The task – Lines to return, exactly: from the line with "namespace Morphism" to the line with "LinearMap.comp_assoc, m.one_inc, ←" in the entries below, both included.

_ _ _ _ _ _ _

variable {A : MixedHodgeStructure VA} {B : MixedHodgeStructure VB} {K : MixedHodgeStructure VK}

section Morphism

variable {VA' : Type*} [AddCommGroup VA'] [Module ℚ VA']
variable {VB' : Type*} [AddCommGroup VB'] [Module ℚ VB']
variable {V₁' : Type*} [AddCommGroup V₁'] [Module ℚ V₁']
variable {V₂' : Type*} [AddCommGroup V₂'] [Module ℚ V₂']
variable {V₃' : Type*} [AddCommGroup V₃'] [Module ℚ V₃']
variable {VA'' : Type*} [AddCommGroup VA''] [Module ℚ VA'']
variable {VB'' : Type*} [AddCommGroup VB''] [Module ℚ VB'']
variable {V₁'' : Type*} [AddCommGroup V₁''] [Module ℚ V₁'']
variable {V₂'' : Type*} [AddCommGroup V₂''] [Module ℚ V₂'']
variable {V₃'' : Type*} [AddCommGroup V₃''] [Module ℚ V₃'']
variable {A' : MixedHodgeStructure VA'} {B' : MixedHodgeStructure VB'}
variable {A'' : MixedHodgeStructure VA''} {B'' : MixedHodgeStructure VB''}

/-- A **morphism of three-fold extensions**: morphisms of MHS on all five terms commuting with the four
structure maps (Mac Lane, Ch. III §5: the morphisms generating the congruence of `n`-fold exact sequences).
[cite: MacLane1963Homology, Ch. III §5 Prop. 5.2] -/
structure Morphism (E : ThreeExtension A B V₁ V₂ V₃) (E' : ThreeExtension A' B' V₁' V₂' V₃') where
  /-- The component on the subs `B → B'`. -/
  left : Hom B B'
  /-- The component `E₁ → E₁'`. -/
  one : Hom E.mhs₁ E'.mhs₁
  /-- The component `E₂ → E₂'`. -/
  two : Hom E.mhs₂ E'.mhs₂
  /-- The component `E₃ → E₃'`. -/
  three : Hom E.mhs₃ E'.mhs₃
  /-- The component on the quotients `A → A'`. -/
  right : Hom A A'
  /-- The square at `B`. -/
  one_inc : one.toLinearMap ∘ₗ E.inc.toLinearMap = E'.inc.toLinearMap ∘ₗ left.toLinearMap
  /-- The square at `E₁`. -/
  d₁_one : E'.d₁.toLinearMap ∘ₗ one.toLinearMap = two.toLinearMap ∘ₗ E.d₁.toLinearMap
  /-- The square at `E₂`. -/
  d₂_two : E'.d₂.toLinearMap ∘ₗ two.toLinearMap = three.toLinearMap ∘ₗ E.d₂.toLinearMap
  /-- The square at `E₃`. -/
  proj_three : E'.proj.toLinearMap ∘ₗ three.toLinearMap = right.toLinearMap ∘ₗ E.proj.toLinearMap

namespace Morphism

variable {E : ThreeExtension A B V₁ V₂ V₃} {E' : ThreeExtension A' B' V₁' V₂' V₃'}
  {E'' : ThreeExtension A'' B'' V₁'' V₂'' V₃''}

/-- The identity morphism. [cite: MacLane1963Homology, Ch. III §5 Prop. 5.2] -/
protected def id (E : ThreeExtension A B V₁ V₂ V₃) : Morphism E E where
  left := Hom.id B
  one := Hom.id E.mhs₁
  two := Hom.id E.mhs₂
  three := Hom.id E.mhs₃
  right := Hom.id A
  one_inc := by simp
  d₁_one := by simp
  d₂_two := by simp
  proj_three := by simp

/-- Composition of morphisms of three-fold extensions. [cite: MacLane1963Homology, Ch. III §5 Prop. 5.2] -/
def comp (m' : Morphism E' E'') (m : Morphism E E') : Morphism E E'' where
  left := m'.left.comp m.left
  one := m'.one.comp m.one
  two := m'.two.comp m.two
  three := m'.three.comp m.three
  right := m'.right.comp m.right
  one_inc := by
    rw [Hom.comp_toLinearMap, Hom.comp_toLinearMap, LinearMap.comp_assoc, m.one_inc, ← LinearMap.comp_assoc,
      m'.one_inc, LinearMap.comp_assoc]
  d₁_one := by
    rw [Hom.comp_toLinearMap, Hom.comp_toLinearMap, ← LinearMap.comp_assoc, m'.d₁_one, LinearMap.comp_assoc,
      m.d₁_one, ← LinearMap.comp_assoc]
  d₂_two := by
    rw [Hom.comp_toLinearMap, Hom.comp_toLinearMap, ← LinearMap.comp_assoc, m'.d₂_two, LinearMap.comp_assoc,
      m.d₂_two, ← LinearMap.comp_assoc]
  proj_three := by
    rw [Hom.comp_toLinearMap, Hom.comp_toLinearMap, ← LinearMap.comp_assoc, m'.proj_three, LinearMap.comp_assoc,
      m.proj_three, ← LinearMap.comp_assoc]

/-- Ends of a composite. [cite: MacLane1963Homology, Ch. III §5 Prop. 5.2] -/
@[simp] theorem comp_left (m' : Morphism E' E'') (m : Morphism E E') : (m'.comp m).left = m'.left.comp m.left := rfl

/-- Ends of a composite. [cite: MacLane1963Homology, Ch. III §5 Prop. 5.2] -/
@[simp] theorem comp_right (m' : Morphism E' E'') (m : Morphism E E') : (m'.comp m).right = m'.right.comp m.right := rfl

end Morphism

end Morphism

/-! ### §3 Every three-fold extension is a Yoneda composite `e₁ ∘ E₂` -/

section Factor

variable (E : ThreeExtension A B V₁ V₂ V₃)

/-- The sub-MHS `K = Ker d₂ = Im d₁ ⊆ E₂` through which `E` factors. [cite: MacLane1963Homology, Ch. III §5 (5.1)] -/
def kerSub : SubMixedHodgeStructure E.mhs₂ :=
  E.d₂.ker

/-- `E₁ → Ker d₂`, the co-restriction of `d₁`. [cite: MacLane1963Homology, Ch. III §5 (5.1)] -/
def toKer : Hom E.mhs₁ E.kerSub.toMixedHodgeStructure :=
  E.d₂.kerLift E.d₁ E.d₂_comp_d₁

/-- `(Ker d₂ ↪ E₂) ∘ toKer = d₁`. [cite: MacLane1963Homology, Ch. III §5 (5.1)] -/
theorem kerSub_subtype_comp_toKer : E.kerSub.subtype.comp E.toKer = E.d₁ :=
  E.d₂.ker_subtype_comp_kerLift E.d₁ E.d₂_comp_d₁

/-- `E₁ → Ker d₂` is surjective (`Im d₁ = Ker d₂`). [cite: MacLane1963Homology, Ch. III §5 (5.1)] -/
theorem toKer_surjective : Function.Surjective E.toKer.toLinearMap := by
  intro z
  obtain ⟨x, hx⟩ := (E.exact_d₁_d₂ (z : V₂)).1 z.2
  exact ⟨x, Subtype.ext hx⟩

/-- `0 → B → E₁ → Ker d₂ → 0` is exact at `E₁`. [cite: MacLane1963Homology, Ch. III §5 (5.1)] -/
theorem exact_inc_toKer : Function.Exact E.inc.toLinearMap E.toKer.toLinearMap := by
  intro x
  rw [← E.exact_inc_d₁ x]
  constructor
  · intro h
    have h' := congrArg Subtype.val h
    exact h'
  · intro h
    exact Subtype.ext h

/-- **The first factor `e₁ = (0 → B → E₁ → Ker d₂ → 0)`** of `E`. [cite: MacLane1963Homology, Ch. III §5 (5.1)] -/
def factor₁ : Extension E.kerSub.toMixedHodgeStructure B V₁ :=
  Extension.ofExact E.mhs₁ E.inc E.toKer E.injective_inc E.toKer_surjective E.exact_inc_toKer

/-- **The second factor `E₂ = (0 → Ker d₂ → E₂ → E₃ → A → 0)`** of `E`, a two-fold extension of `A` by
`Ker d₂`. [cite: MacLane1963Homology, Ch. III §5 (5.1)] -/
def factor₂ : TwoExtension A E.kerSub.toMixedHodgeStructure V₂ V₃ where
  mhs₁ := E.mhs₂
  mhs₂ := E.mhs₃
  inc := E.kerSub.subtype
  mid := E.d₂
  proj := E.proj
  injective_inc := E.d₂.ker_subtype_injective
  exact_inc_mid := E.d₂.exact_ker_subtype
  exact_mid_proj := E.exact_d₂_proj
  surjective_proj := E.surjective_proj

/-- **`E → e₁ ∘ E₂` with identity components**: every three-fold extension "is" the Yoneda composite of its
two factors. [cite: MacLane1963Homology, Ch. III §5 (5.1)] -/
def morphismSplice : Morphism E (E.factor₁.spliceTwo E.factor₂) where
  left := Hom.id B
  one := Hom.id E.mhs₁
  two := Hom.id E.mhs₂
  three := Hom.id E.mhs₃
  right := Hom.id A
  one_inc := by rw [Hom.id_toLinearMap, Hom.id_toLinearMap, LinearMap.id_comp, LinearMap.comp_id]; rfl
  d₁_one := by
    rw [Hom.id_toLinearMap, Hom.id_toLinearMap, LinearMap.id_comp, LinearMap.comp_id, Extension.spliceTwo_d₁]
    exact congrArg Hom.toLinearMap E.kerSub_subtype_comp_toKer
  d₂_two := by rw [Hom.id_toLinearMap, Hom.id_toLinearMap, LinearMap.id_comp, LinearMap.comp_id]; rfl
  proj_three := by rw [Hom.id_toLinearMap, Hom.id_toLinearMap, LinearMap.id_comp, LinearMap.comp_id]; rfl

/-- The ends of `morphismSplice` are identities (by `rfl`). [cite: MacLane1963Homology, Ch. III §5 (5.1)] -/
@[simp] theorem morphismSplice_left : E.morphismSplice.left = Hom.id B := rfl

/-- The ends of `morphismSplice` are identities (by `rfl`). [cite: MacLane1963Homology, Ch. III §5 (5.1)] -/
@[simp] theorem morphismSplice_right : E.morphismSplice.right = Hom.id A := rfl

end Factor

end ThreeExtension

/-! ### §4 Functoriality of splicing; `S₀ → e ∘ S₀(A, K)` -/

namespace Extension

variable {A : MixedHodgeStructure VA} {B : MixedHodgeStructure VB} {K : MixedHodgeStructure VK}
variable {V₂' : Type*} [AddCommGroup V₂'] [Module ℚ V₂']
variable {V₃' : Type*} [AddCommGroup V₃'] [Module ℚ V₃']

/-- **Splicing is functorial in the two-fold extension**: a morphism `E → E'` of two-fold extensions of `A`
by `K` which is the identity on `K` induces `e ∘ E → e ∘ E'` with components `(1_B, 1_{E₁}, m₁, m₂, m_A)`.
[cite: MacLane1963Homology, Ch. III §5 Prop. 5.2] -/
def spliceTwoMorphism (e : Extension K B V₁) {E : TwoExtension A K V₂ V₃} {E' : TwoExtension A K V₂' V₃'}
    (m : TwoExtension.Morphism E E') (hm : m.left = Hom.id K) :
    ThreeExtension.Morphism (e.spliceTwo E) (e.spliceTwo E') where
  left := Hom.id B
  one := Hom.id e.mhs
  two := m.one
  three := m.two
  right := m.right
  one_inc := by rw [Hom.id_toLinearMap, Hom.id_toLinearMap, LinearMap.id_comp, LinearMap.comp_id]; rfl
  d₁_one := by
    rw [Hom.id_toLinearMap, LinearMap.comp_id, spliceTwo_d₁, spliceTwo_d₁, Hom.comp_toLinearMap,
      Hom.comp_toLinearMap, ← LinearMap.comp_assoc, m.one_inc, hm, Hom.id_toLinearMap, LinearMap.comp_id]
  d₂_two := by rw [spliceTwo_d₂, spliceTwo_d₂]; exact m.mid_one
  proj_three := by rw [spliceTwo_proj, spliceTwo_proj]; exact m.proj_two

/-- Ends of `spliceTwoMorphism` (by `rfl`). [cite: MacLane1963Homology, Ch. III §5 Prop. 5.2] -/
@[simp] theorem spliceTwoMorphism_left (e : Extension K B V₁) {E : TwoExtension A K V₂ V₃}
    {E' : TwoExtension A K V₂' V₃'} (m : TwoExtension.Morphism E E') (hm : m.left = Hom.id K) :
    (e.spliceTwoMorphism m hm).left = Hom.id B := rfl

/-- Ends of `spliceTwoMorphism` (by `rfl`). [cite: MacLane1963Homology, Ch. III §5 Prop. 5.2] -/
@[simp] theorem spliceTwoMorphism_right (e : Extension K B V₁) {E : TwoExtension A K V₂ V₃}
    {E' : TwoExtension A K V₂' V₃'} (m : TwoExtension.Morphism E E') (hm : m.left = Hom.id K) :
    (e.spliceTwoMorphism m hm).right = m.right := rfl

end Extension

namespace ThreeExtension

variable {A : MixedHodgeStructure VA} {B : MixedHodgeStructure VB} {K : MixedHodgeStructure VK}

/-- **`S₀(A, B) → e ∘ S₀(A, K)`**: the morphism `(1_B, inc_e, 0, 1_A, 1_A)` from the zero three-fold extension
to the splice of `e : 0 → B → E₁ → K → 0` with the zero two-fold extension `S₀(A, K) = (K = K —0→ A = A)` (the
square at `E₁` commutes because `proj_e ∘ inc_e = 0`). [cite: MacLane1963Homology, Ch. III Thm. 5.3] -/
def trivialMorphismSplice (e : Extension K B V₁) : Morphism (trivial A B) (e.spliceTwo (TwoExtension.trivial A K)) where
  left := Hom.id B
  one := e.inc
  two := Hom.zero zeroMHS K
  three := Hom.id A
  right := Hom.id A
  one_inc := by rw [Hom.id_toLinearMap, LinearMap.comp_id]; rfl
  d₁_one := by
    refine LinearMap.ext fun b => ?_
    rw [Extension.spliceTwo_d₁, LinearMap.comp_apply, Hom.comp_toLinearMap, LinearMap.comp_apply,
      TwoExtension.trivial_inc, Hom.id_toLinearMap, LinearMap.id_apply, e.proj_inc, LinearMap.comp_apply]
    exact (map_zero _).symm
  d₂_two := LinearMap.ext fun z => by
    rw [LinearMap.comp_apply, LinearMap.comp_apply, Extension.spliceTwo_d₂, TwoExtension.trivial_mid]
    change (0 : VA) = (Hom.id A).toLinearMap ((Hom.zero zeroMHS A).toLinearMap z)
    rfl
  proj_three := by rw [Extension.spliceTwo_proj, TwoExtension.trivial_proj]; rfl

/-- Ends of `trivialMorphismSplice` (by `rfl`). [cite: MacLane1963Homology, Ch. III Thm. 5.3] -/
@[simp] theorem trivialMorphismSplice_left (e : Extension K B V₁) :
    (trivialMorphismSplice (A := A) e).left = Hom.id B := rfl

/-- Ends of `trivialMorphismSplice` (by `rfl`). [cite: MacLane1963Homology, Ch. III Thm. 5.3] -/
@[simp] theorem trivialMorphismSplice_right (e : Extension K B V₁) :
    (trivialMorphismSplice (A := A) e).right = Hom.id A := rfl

_ _ _ _ _ _ _

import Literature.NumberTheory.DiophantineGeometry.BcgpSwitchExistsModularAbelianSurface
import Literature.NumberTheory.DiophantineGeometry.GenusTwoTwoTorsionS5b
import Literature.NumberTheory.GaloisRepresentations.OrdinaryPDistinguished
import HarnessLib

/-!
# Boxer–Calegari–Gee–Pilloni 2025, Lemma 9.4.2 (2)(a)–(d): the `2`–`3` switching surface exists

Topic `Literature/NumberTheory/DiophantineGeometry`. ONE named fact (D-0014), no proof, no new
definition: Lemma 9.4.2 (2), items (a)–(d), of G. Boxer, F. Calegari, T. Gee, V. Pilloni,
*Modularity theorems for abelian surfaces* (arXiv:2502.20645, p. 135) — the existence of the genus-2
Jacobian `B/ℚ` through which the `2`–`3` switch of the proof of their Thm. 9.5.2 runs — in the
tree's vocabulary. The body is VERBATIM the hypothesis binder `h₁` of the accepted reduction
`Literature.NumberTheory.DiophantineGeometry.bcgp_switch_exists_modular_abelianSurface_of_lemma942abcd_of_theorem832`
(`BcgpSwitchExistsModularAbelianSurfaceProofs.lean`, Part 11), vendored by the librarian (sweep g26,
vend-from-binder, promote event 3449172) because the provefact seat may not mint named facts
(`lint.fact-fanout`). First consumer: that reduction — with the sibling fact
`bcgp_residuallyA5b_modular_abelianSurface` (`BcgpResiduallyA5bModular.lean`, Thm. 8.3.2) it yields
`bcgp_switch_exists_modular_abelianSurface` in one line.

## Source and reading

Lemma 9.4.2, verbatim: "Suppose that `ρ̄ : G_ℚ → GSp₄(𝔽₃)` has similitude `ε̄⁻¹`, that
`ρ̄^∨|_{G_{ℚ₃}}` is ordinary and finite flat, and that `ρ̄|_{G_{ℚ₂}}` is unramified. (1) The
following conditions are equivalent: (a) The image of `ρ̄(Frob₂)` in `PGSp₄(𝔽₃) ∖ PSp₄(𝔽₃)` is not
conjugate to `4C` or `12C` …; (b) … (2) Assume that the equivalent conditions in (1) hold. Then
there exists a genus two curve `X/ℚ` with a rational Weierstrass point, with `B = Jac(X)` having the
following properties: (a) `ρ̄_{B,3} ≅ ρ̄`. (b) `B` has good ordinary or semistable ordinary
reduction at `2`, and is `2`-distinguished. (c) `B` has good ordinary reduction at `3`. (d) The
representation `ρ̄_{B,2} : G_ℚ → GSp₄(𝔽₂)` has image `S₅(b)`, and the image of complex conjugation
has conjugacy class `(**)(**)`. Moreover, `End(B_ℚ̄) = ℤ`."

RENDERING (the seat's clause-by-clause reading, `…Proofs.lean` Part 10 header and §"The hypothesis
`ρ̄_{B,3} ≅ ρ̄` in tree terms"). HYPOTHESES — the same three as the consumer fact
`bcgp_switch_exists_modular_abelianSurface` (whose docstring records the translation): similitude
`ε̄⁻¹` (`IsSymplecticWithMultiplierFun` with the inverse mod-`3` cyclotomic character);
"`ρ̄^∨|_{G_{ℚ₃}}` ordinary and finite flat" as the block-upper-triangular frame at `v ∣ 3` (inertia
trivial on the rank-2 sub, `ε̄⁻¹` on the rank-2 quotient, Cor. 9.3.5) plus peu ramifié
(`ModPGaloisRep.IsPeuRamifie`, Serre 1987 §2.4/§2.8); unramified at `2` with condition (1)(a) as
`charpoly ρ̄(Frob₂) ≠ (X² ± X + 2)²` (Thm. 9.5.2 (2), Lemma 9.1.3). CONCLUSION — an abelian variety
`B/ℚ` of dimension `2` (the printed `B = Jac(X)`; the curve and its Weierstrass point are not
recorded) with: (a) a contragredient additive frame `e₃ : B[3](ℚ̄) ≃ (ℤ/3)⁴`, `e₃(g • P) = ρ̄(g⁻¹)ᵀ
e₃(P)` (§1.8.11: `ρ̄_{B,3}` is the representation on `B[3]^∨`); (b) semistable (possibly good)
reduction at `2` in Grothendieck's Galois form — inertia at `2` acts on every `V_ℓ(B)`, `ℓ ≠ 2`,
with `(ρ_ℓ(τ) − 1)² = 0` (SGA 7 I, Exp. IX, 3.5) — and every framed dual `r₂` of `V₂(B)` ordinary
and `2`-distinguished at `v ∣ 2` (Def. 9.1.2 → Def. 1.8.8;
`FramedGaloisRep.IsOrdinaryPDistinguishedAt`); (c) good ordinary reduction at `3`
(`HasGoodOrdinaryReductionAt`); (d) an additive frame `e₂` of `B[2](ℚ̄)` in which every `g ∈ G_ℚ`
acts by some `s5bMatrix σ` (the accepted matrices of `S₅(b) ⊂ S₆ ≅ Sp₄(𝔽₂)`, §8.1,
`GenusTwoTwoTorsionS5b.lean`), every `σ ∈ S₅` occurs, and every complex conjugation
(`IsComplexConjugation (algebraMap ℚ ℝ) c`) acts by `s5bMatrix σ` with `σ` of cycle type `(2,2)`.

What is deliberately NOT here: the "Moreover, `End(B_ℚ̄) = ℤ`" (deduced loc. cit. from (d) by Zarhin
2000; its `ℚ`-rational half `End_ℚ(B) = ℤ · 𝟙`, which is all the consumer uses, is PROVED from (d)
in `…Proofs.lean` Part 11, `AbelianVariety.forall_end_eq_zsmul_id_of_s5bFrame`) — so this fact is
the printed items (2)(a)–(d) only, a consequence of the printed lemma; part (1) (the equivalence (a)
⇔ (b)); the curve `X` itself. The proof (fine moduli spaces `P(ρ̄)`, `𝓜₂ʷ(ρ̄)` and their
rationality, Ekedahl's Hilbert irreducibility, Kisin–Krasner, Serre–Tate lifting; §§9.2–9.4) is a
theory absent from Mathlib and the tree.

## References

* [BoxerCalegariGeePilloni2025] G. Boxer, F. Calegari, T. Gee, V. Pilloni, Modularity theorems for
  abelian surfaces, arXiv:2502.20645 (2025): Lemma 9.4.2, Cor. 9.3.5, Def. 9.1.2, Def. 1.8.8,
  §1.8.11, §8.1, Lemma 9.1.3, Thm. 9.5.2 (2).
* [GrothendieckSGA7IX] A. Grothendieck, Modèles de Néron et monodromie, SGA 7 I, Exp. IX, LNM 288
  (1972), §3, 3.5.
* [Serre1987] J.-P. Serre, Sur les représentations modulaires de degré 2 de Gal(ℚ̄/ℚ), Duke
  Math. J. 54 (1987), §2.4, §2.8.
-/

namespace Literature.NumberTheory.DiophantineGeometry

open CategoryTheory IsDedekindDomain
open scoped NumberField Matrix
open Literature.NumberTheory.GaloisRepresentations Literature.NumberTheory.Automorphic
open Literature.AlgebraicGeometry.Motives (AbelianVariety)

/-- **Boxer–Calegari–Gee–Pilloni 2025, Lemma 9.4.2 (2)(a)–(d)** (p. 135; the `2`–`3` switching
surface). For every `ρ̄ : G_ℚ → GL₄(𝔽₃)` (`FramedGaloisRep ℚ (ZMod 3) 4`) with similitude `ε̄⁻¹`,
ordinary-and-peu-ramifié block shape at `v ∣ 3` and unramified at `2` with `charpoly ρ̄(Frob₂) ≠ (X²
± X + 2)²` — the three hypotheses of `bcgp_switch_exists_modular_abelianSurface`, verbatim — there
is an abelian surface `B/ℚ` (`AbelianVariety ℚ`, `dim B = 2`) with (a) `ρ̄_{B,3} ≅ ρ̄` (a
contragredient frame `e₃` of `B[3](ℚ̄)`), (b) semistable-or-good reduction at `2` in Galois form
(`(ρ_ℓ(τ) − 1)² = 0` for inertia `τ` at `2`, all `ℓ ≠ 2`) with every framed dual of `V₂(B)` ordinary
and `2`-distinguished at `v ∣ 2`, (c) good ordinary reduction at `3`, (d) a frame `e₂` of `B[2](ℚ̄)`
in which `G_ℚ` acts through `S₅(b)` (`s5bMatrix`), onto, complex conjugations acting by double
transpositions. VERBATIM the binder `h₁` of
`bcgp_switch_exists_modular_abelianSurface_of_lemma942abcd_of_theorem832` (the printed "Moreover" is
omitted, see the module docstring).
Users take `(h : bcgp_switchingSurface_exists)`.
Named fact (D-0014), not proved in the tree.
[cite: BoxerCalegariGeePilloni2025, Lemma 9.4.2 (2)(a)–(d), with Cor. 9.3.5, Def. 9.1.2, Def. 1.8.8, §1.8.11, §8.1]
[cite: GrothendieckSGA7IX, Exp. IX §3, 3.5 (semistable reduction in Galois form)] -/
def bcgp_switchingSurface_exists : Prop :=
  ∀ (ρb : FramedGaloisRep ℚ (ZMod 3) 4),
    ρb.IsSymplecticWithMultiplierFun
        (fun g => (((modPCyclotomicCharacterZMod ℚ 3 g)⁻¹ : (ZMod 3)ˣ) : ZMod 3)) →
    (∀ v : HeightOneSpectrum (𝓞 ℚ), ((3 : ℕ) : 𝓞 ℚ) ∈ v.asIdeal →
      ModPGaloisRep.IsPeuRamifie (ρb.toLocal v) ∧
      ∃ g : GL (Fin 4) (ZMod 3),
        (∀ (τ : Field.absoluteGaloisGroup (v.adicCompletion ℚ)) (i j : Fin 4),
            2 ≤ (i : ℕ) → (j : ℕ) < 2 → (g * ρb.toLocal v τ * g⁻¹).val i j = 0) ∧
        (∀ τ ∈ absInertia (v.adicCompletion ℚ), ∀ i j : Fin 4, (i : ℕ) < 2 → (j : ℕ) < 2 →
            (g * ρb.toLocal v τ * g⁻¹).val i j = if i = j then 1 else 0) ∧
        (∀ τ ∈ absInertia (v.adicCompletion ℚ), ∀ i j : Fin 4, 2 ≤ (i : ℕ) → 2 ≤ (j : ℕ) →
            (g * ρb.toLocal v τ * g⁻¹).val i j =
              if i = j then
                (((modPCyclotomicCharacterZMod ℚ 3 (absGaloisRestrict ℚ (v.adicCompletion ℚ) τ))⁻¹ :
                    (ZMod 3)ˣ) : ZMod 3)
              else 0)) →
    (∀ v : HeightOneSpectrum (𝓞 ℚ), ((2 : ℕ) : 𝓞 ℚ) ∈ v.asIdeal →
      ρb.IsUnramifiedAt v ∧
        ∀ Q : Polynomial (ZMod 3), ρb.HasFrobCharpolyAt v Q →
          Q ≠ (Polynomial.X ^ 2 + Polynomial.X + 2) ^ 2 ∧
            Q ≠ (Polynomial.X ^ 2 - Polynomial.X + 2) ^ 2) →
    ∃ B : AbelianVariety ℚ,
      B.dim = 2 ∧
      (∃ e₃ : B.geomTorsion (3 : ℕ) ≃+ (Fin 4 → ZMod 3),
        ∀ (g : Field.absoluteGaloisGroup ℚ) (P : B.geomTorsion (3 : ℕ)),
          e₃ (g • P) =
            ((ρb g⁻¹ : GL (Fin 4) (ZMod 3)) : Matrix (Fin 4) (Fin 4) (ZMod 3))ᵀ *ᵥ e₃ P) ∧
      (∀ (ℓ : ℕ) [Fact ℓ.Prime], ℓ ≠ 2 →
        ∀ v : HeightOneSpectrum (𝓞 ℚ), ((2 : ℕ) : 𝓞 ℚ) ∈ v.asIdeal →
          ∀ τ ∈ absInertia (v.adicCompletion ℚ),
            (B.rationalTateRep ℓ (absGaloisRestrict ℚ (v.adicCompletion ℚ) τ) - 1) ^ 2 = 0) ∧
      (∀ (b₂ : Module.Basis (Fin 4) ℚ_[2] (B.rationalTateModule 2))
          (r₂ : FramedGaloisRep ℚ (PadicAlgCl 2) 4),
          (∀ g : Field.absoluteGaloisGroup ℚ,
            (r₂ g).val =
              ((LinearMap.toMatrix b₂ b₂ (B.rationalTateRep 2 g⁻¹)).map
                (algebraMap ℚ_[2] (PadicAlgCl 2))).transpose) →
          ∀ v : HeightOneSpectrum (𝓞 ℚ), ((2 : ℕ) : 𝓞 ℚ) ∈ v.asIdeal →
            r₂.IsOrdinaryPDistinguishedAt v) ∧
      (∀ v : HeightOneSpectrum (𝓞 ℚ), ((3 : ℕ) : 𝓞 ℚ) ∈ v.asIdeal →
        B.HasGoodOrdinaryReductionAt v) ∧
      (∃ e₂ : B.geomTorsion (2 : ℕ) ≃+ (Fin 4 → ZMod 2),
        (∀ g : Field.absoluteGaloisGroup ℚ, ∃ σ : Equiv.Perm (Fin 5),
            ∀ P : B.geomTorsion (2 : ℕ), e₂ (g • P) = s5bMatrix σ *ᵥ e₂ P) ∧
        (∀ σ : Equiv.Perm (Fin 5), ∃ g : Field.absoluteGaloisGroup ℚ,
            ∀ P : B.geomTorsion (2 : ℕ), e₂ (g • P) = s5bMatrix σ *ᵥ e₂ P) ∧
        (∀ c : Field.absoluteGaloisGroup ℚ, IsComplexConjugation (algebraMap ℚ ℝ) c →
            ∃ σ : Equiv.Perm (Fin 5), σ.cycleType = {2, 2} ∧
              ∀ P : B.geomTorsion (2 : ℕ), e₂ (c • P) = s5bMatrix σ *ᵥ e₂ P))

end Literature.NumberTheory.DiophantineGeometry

_ _ _ _ _ _ _

Result for this task –
namespace Morphism

variable {E : ThreeExtension A B V₁ V₂ V₃} {E' : ThreeExtension A' B' V₁' V₂' V₃'}
  {E'' : ThreeExtension A'' B'' V₁'' V₂'' V₃''}

/-- The identity morphism. [cite: MacLane1963Homology, Ch. III §5 Prop. 5.2] -/
protected def id (E : ThreeExtension A B V₁ V₂ V₃) : Morphism E E where
  left := Hom.id B
  one := Hom.id E.mhs₁
  two := Hom.id E.mhs₂
  three := Hom.id E.mhs₃
  right := Hom.id A
  one_inc := by simp
  d₁_one := by simp
  d₂_two := by simp
  proj_three := by simp

/-- Composition of morphisms of three-fold extensions. [cite: MacLane1963Homology, Ch. III §5 Prop. 5.2] -/
def comp (m' : Morphism E' E'') (m : Morphism E E') : Morphism E E'' where
  left := m'.left.comp m.left
  one := m'.one.comp m.one
  two := m'.two.comp m.two
  three := m'.three.comp m.three
  right := m'.right.comp m.right
  one_inc := by
    rw [Hom.comp_toLinearMap, Hom.comp_toLinearMap, LinearMap.comp_assoc, m.one_inc, ← LinearMap.comp_assoc,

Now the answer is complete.